+++ Record extracts +++
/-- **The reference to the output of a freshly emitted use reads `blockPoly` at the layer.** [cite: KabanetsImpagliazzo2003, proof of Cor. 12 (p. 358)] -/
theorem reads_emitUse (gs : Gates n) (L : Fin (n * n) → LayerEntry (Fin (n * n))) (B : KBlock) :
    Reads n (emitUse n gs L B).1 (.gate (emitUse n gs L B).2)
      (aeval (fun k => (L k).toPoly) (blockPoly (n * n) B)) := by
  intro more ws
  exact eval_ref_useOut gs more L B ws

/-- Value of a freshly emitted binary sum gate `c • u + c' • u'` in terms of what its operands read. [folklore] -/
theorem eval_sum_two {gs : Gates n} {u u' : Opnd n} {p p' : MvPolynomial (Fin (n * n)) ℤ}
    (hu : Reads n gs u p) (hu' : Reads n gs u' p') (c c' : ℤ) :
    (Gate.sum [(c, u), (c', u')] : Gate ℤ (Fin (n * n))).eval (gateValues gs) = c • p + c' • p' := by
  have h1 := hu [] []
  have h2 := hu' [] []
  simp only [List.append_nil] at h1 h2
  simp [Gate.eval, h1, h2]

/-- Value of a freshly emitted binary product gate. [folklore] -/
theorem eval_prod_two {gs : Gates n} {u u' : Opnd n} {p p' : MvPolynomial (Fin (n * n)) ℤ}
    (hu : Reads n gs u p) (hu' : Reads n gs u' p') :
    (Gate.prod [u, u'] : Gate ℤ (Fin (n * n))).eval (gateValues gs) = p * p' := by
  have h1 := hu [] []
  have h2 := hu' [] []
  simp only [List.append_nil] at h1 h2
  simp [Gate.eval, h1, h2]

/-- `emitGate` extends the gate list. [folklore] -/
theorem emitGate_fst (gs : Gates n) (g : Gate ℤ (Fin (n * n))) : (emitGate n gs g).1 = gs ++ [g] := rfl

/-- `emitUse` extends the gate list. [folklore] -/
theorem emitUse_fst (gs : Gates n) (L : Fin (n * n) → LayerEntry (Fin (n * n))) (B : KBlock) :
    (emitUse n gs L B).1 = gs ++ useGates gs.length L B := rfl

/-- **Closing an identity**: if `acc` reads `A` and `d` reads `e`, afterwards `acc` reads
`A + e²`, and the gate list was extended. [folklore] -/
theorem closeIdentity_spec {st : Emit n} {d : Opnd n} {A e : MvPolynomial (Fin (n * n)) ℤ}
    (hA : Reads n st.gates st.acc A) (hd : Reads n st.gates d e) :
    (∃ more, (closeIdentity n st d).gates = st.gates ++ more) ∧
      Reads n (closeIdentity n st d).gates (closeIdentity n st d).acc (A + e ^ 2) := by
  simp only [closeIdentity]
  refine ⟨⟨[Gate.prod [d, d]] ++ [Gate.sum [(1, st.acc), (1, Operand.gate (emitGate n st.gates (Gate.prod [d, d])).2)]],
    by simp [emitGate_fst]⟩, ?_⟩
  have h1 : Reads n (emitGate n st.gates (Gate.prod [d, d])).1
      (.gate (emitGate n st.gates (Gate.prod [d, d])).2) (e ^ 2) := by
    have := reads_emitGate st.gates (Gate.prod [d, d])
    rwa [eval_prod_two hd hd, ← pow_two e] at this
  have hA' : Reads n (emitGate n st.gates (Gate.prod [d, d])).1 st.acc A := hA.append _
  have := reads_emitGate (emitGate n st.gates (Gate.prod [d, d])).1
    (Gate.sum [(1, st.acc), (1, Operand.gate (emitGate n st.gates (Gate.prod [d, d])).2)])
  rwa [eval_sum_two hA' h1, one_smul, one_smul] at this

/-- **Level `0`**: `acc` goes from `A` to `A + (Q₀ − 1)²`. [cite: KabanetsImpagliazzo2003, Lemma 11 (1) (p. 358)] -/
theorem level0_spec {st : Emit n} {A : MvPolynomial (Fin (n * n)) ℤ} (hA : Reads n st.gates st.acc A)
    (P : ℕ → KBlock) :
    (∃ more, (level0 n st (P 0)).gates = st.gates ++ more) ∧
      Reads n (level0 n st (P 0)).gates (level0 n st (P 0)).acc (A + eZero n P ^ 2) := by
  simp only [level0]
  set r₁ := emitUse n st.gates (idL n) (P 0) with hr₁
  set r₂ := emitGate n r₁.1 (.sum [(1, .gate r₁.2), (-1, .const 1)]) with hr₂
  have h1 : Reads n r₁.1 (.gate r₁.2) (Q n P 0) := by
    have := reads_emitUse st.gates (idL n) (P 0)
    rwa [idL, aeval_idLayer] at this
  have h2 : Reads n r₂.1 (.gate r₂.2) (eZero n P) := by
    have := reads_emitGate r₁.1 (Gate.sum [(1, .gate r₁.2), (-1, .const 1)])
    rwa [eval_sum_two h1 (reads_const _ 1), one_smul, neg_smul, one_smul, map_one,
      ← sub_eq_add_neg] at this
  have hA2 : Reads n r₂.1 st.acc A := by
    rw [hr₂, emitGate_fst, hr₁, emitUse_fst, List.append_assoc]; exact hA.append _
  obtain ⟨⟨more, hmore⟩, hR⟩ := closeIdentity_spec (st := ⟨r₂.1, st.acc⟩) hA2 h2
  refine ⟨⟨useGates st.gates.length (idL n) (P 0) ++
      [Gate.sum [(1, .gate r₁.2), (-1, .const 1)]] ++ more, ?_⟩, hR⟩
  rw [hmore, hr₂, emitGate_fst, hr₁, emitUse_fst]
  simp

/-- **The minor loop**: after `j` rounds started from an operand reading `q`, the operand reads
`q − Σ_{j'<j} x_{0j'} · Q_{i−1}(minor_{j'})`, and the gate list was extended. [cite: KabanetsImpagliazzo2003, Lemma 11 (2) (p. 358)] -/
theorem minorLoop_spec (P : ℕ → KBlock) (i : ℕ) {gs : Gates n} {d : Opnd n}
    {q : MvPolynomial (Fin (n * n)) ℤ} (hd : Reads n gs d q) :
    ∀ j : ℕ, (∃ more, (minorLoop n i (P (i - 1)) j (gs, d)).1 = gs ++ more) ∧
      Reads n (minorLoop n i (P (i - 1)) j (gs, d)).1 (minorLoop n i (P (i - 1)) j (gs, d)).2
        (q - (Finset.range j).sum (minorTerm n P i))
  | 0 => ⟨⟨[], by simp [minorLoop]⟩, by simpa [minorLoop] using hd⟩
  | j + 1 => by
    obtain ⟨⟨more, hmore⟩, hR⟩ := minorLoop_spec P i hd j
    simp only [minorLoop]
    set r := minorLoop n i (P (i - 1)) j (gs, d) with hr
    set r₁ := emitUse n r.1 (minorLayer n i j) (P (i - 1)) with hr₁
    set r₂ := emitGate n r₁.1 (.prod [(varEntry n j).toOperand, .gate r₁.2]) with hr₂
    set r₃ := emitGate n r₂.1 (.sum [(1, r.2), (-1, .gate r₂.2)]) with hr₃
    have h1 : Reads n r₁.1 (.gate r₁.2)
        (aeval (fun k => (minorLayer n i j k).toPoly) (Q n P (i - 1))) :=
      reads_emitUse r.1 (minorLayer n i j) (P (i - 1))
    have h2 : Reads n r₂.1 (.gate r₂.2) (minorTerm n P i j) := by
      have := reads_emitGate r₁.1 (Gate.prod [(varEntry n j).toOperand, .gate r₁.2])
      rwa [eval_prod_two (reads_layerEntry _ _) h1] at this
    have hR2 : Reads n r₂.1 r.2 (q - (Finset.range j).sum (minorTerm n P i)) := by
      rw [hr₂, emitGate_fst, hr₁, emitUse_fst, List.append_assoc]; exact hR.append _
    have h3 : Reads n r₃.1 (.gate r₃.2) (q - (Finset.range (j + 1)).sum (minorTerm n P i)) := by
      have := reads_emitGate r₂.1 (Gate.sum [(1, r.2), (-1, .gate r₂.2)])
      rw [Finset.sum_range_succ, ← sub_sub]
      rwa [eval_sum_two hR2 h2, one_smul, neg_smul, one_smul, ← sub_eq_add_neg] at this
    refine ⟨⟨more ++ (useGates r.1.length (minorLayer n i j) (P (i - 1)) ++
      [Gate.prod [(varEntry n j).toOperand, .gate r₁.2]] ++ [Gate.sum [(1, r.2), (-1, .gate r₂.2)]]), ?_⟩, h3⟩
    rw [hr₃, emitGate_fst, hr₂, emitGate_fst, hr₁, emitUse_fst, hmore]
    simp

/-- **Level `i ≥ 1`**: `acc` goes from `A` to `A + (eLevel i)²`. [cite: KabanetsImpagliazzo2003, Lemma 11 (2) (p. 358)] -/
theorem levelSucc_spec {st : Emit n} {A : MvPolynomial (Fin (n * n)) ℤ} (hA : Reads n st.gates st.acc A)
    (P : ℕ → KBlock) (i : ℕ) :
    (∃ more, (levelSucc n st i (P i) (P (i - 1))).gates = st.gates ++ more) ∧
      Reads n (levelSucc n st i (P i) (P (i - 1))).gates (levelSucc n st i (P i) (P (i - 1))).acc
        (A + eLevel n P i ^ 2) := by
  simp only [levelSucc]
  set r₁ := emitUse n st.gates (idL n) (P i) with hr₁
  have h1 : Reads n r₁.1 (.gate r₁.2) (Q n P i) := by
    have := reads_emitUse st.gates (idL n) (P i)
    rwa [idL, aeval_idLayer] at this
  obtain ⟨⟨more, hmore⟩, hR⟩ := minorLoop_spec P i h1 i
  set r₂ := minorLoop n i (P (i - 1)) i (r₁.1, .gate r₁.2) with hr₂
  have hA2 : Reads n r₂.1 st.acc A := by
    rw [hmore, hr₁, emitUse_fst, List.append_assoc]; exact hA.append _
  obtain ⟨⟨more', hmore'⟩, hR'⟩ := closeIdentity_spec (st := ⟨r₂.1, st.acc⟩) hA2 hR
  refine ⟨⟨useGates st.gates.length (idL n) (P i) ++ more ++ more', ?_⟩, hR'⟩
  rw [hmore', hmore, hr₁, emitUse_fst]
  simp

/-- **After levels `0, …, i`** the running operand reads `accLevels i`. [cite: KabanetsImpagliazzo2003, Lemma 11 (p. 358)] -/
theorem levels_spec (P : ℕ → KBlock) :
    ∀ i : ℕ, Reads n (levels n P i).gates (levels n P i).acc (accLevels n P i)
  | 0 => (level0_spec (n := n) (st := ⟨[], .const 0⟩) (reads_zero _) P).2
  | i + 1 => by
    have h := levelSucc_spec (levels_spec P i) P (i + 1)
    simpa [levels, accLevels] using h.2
+++
> **Task goal**
The answer is the lines above between the line holding "(∃ more, (closeIdentity" and the line holding "simp only [closeIdentity]", inclusive, each written out exactly, and no others.

> **Task output**
    (∃ more, (closeIdentity n st d).gates = st.gates ++ more) ∧
      Reads n (closeIdentity n st d).gates (closeIdentity n st d).acc (A + e ^ 2) := by
  simp only [closeIdentity]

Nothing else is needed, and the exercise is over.